Jornal de Jundiaí | https://www.jj.com.br

Utilização do WhatsApp causa apreensão no segundo turno

CARLOS SANTIAGO | 20/10/2018 | 06:05

“O que eles querem é causar”. Foi assim, ironizando com uma gíria, que o presidente do PSL de Jundiaí, Bispo Iraldo, comentou as acusações publicadas na edição de quinta-feira, pela “Folha de S. Paulo”. Segundo aquele jornal, empresários teriam pago até R$ 12 milhões para comprar disparos em massa no aplicativo whatsApp contra Fernando Haddad, candidato do PT à presidência.

“São denúncias mentirosas, coisas de última hora na tentativa de provocar algum fato novo”, argumentou o Bispo Iraldo. Ele também defendeu o empresário Luciano Hang, dono da Havan, que também foi citado pela reportagem da “Folha” – e que negou conhecer a prática. “O Luciano já está, inclusive, processando a ‘Folha’… De onde tiraram essa ideia de R$ 12 milhões pagos para agências? Estão tentando causar…”, continuou.

A reportagem insistiu com a questão. O Bispo Iraldo se manteve impassível. “Não acredito e eles não têm provas do que estão falando.

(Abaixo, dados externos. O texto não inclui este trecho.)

import Literature.NumberTheory.LFunctions.ConreyIwaniec2002CircleMethodDefs
import HarnessLib

/-!
# Conrey–Iwaniec (2002), §3: the vocabulary of the weight-one summation formula (values of `q`-series, the `ω`-relation (3.4), the constant term of `θ(z;ψ)`, Proposition 3.1 as an interface)

B. Conrey, H. Iwaniec, *Spacing of zeros of Hecke `L`-functions and the class number problem*,
Acta Arith. 103 (2002) 259–312 [held text `paper:arxiv-math_0111012`, chunks p0006–p0010].
DEFINITIONS ONLY, for the cell `landau-siegel/ls-inputs` sub-line `theta-voronoi` (SUB-SKELETON S3d)
towards the registered stub S3d `ConreyIwaniec2002.stub_voronoi_theta` of SKELETON S3 (the
summation datum `IsVoronoiDatum` for the class-group theta series `θ(z;ψ)`, Propositions 3.2/3.3);
the three stubs of that sub-skeleton (V1 transformation law, V2 Proposition 3.1 at weight one,
V3 the leading constant) are stated over the present vocabulary and that of
`ConreyIwaniec2002CircleMethodDefs.lean` (`IsVoronoiDatum`, `ciBesselKernel`, `IsGenusCharFor`,
`voronoiMainCoeff`). Nothing is asserted here.

## What the source prints

**§3 (3.1)–(3.4), (3.10)** (p0008:L40–70). "Suppose we have two functions `A(z)`, `B(z)` on `ℍ`
given by Fourier series `A(z) = Σ_{n≥0}a_ne(nz)` (3.1), `B(z) = Σ_{n≥0}b_ne(nz)` (3.2) with
`a_n, b_n ≪ n^{k−1+ε}`. Suppose that `A(z), B(z)` are connected by the `ω`-stroke operator, say
`A|_ω(z) = ηB(z)` (3.3) for some `ω = (a b; c d) ∈ SL₂(ℝ)` with `c > 0` and some complex number
`η ≠ 0`. In particular for `z = (−d+iy)/c` we have `(iy)^{−k}A(a/c + i/(cy)) = ηB(−d/c + iy/c)` (3.4)
for any `y > 0`." `a_n = n^{(k−1)/2}a(n)`, `b_n = n^{(k−1)/2}b(n)` (3.10) (so `a_n = a(n)` at `k = 1`).

**Proposition 3.1 (3.11)** (p0008:L100–110). "Then for any `g(x)` smooth and compactly supported
on `ℝ⁺` we have `Σ_{n≥1}a(n)e(an/c)g(n) = 2πi^k(η/c){(b₀/Γ(k))∫₀^∞g(x)(2π√x/c)^{k−1}dx +
Σ_{n≥1}b(n)e(−dn/c)∫₀^∞g(x)J_{k−1}((4π/c)√(nx))dx}` (3.11)." For `ω` of (3.16),
`ω = (a√r, b/√r; c√r, d√r)`, the lower-left entry is `c√r`, `a/c` and `−d/c` are unchanged and
the kernel is `J₀((4π/c)√(nx/r))` ((3.14), (3.21)).

**§2 (2.14), (2.16)–(2.17)** (p0006:L25–49). `θ_𝒜(z) = ½ + Σ_{𝔞∈𝒜}e(zN𝔞)` (2.14);
`θ(z;ψ) = Σ_𝒜ψ(𝒜)θ_𝒜(z)` (2.16) `= Σ_{n≥0}λ_ψ(n)e(nz)` (2.17) "with `λ_ψ(0) = δ_ψh/2`".

## Lean rendering / design choices (audit notes)

* `thetaValue lam a₀ x y` = the value `A(x + iy) = a₀ + Σ_{n≥1}a(n)e(nx)e^{−2πny}` of a weight-one
  `q`-series (a `tsum` over `n ≥ 1` plus the constant term); no upper half-plane structure is
  used — the relation (3.4) is all Proposition 3.1 consumes.
* `IsOmegaRelated C η lamA lamB a₀ b₀ xA xB` = (3.4) at `k = 1` for all `y > 0`, with `C` the
  lower-left entry of `ω`, `xA = a/c`, `xB = −d/c`.
* `thetaConst K ψ` = `½Σ_𝒜ψ(𝒜)` = the constant term `λ_ψ(0)` of `θ(z;ψ)` by (2.14)/(2.16) (equal to
  `δ_ψh/2` by orthogonality — not asserted here).
* `HeckeVoronoiWeightOne` = Proposition 3.1 at `k = 1` as an interface, generic in the
  coefficient sequences, with `C = c√r` (`c, r ≥ 1`), the kernel written as `ciBesselKernel`
  (`J₀((4π/c)√(nx/r)) = J₀((4π/C)√(nx))`), test functions of class `C²` compactly supported in
  `(0,∞)` (print: "smooth"; cf. `IsVoronoiDatum`), coefficients `|a(n)|, |b(n)| ≤ Mτ(n)` (print:
  `≪ n^{k−1+ε}`; divisor-boundedness, (6.42), keeps the dual series absolutely convergent for `C²`
  test functions), the dual series a `HasSum`, the phases `e(nx_A)`, `e(nx_B)` for real `x_A, x_B`.

WHAT THIS IS NOT: no theorem of the source is asserted — neither Proposition 3.1 nor the
transformation law of `θ(z;ψ)`. «The programme SEARCHES and TYPES; no claim about Landau–Siegel
zeros, Theorems 1–2 of arXiv:2211.02515 or a repaired Margin232 until a kernel theorem says so.»

## References

* [ConreyIwaniec2002] B. Conrey, H. Iwaniec, Acta Arith. 103 (2002) 259–312, arXiv:math/0111012:
  §2 (2.14), (2.16)–(2.17); §3 (3.1)–(3.4), (3.10), Proposition 3.1 (3.11)–(3.13), (3.14), (3.16),
  (3.21).
-/

noncomputable section

open scoped NumberField FourierTransform
open Complex MeasureTheory

namespace Literature.NumberTheory.LFunctions

namespace ConreyIwaniec2002

open NumberField Literature.NumberTheory.LFunctions.NumberField

/-- **The value at `z = x + iy` of a weight-one `q`-series** `A(z) = a₀ + Σ_{n≥1} a(n)e(nz)`
((3.1)/(3.2) with (3.10) at `k = 1`; `e(n(x+iy)) = e(nx)e^{−2πny}`).
[cite: ConreyIwaniec2002, §3 (3.1)–(3.2), (3.10)] -/
def thetaValue (lam : ℕ → ℂ) (a₀ : ℂ) (x y : ℝ) : ℂ :=
  a₀ + ∑' n : ℕ, lam (n + 1) * (𝐞 (((n : ℝ) + 1) * x) : ℂ) *
    (Real.exp (-(2 * Real.pi * ((n : ℝ) + 1) * y)) : ℂ)

/-- **The `ω`-relation (3.3) in the pointwise form (3.4) at weight one**:
`(iy)⁻¹·A(x_A + i/(Cy)) = η·B(x_B + iy/C)` for all `y > 0` (for `ω = (∗ ∗; C, ∗)` with
`x_A = a/c`, `x_B = −d/c` in (3.4), `C` the lower-left entry). [cite: ConreyIwaniec2002, §3 (3.3)–(3.4)] -/
def IsOmegaRelated (C : ℝ) (η : ℂ) (lamA lamB : ℕ → ℂ) (a₀ b₀ : ℂ) (xA xB : ℝ) : Prop :=
  ∀ y : ℝ, 0 < y →
    (I * y)⁻¹ * thetaValue lamA a₀ xA (1 / (C * y)) = η * thetaValue lamB b₀ xB (y / C)

/-- **The constant term of `θ(z;ψ)`**: `½Σ_{𝒜 ∈ Cl(K)} ψ(𝒜)` ((2.14): `θ_𝒜 = ½ + Σ_{𝔞∈𝒜}e(zN𝔞)`,
(2.16): `θ(z;ψ) = Σ_𝒜ψ(𝒜)θ_𝒜(z)`; `= δ_ψ·h/2` (2.17)). [cite: ConreyIwaniec2002, §2 (2.14), (2.16)–(2.17)] -/
def thetaConst (K : Type*) [Field K] [NumberField K] (ψ : ClassGroup (𝓞 K) →* ℂˣ) : ℂ :=
  (1 / 2 : ℂ) * ∑ A : ClassGroup (𝓞 K), ((ψ A : ℂˣ) : ℂ)

/-- **Proposition 3.1 at weight `k = 1`, as an interface** (generic in the coefficients): if
`A`, `B` with `|a(n)|, |b(n)| ≤ M·τ(n)` (print: `a_n, b_n ≪ n^{k−1+ε}`; divisor-boundedness is what
the theta series satisfy, (6.42), and what makes the dual series converge absolutely for `C²` test
functions, `|∫gJ₀| ≪ n^{−5/4}`) satisfy the relation (3.4) with `η ≠ 0` and `C = c√r`
(`c, r ≥ 1`), then for every `g` of class `C²` compactly supported in `(0,∞)`,
`Σ_{n≥1}a(n)e(nx_A)g(n) = (2πiη/C){b₀∫₀^∞g + Σ_{n≥1}b(n)e(nx_B)∫₀^∞g(x)J₀((4π/C)√(nx))dx}` (3.11),
the dual series recorded as a `HasSum`, the kernel as `ciBesselKernel` (`(4π/c)√(nx/r) = (4π/C)√(nx)`).
[cite: ConreyIwaniec2002, Proposition 3.1 (3.11), (3.12)–(3.13)] -/
def HeckeVoronoiWeightOne : Prop :=
  ∀ (c r : ℕ), 1 ≤ c → 1 ≤ r → ∀ (η : ℂ), η ≠ 0 → ∀ (M : ℝ) (lamA lamB : ℕ → ℂ),
    (∀ n : ℕ, ‖lamA n‖ ≤ M * (Nat.divisors n).card) → (∀ n : ℕ, ‖lamB n‖ ≤ M * (Nat.divisors n).card) →
      ∀ (a₀ b₀ : ℂ) (xA xB : ℝ),
        IsOmegaRelated ((c : ℝ) * Real.sqrt r) η lamA lamB a₀ b₀ xA xB →
          ∀ g : ℝ → ℂ, ContDiff ℝ 2 g → (∃ X₁ X₂ : ℝ, 0 < X₁ ∧ ∀ x ∉ Set.Icc X₁ X₂, g x = 0) →
            HasSum
              (fun m : ℕ ↦ (2 * Real.pi * I * η / ((c : ℝ) * Real.sqrt r)) * lamB (m + 1) *
                (𝐞 (((m : ℝ) + 1) * xB) : ℂ) *
                ∫ x in Set.Ioi (0 : ℝ), g x * ciBesselKernel (fun _ ↦ r) c (m + 1) x)
              ((∑' n : ℕ, lamA n * (𝐞 ((n : ℝ) * xA) : ℂ) * g n) -
                (2 * Real.pi * I * η / ((c : ℝ) * Real.sqrt r)) * b₀ * ∫ x in Set.Ioi (0 : ℝ), g x)

end ConreyIwaniec2002

end Literature.NumberTheory.LFunctions

end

Até por isso, não vejo como o TSE (o Tribunal Superior Eleitoral) abraçaria uma causa sem prova”. O presidente do PSL comentou, ainda, que não há como Jair Bolsonaro “ter controle sobre toda a militância”, para somar outro argumento em defesa ao seu candidato. “Se o Luciano (Hang), por exemplo, vem fazendo divulgações por conta própria, o próprio marketing em favor do candidato dele… Não vejo como o Bolsonaro possa controlar a manifestação pessoal de cada um…”

A presidente do PT de Jundiaí, Marilena Negro, no entanto, afirma que ela própria, bem como conhecidos, observaram “coisas estranhas” acontecendo nas redes sociais. “Os grupos de Jundiaí, utilizados para mobilização da militância e simpatizantes, estão cheios de gente infiltrada. Percebemos isso e passamos a criar grupos fechados, onde a entrada é permitida apenas por convite”, explica.

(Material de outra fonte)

/-!
# Purely inseparable four-folds — C∞ FRAME ENTRY: from a slot stage of a light `d = 4` chain to a FRAMED window chain
# (straight, exact pair ledger, dead `ū²`-row jet, `u`-axis flag) with the same charts and invariants
# (cell `res-dim4-pi`, K2(p) lane, slice B; C∞ assembly K24c L2b, frame half, part 2)

[OURS · counted 0 · cell `res-dim4-pi` · K2(p) lane holder res-dim4-p-12 g3 (design (iii) «re-frame at ONE state»,
bus 2026-08-29 02:51Z); C∞ assembly owner res-dim4-p-3 g4.]  Nothing here proves K2(p)/K2(5), `NoIsolatedTrap 5 5` or
resolution of singularities in dimension ≥ 4 / characteristic `p` — NOT proved.  AI kernel work, weaker than expert
review.

**`exists_cInf_window_chain`.**  INPUT: an isolated above-floor witnessed `Step0 5` chain with shade `4` and
`e_G = 3` from `k₀` and its power-cone package (`chain_powerCone_package 5`: `ℓ, a, lam`); fixed letters `λ μ u f`; a
stage `k′ ≥ max(k₀, 1)` from which the ledger is `x_λ x_μ` and the charts are slots (`j m ∈ {λ, μ}`), with
`β k′ λ = β k′ μ = 0`, the contact letter charged (`ℓ_{k′} f ≠ 0`), and both slot letters stretch-born before `k′`.
OUTPUT: a witnessed `Step0 5` chain `c₃` with charts `m ↦ j (k′ + 1 + m)` (the original charts from the NEXT stage on),
isolated, of order `6`, shade `4`, `e_G = 3`, ledger `x_λ x_μ ∣ F` at every stage, whose start `c₃ 0` is FRAMED:
straight residual cone `a·x_f⁴`, the EXACT pair-ledger support form, the dead `ū²`-row below degree `44`, and the
`u`-axis flag `V(0) ≠ 0` — the start hypotheses of res-dim4-p-2 g4's `cInf_frame_window` (F2c), with the exact ledger
of `…ResConeExactPairLedger` in place of the jet.
ROUTE (all re-framings by res-dim4-p-11 g3's FILE E, dressed in `…CInfTransport` / `…CInfFrameTools`): at `k′`,
re-frame at `f` by the LINEAR straightening `φ_ℓ` (p-11 `tsch_linearForm_straighten`) and at `u` by the linear datum
`(β k′ u)·x_{j k′}`, which kills the `u`-translation of the first step; that step is then a PURE CORNER step
((VT-f) `translation_contact_eq_zero_of_straight` of res-dim4-p-2 g4 for the `f`-component), so
`…CInfFrameTools.cInf_entry_of_corner` (F3 (i)(ii) + F2a ledger transport + typ-1's (D3) `cInf_uFlag_of_child'`) carries
straightness and the exact ledger (`…ExactPairLedger.lowLedger_frame_of_pair_ledger_linear` over (K11-lin)) to the
next stage AND yields `V(0) ≠ 0` there; res-dim4-typ-1 g3's (E-u) `exists_second_tschirnhaus` then gives the second
Tschirnhaus `ψ` at that stage, and a third re-framing at `u` by `ψ` produces `c₃`.

[cite: CossartJannsenSaito2020, Thm. 3.14, Lemma 13.2] [cite: Hauser2010, §§F–G] [cite: Kollar2007, Aside 3.57]
bears_on: LADDER-RESOLUTION:D157-DOOR2 (res-dim4-pi · K2(p) slice B · C∞ frame entry).
Supports stmt-ResolutionOfSingularities-16155 (helper).
-/

set_option linter.dupNamespace false -- mandated namespace of this single-conjunct summit

noncomputable section

namespace Summit.ResolutionOfSingularities.ResolutionOfSingularities.Theorems.PIDim4

namespace ResCone

open MvPolynomial Finset FrameChange
open Literature.AlgebraicGeometry.Resolution
open Literature.AlgebraicGeometry.Resolution.CentreBlowup
open Literature.AlgebraicGeometry.Resolution.Hauser2010
open Literature.AlgebraicGeometry.Resolution.HauserPerlega2019

variable {K : Type} [Field K]

/-- Membership in the support survives un-cleaning: a monomial of `clean P` is a monomial of `P`. [folklore] -/
theorem mem_support_of_mem_support_deletePthPowers [DecidableEq K] (q : ℕ) {P : MvPolynomial (Fin 4) K}
    {d : Fin 4 →₀ ℕ} (hd : d ∈ (deletePthPowers q P).support) : d ∈ P.support := by
  classical
  rw [mem_support_iff] at hd ⊢
  rw [coeff_deletePthPowers] at hd
  split_ifs at hd with h
  · exact absurd rfl hd
  · exact hd

section Entry

variable [CharP K 5] [DecidableEq K]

A respeito das denúncias do uso do whatsApp contra Haddad, Marilena lembra que esta queixa já havia sido feita semanas atrás. “Demorou para que acontecesse alguma ação concreta, porque até o tempo da TV estava sendo consumido para o candidato ficar se justificando e desmentindo aquilo que é esparramado pelo whatsApp”. Marilena também faz uma crítica: para ela, “a Justiça Eleitoral não está ágil na apuração dessas denúncias.”

Gerson Sartori, presidente do PDT, opina que se a denúncia relativa ao uso do whatsApp contra Fernando Haddad for comprovada, então a eleição estará comprometida. “E não só o resultado para presidente, como para todos os cargos que disputaram o primeiro turno”, acentua. “Se a fraude for comprovada não tem outro caminho. Eleição fraudada é eleição anulada”, afirma. “Aliás, se isso de fato for constatado, seria uma excelente oportunidade para o Brasil corrigir todas as distorções institucionais”, disse.

A respeito do TSE (que adiou para domingo uma entrevista coletiva para falar sobre a questão), Gerson também enfatiza: “A Justiça não pode se acovardar. Não pode cometer injustiça, mas também já deveria ter chamado as pessoas para depor.”
Ontem, o presidente nacional do PDT, Carlos Lupi, pediu a anulação da eleição presidencial, alegando que houve ‘abuso de poder econômico’.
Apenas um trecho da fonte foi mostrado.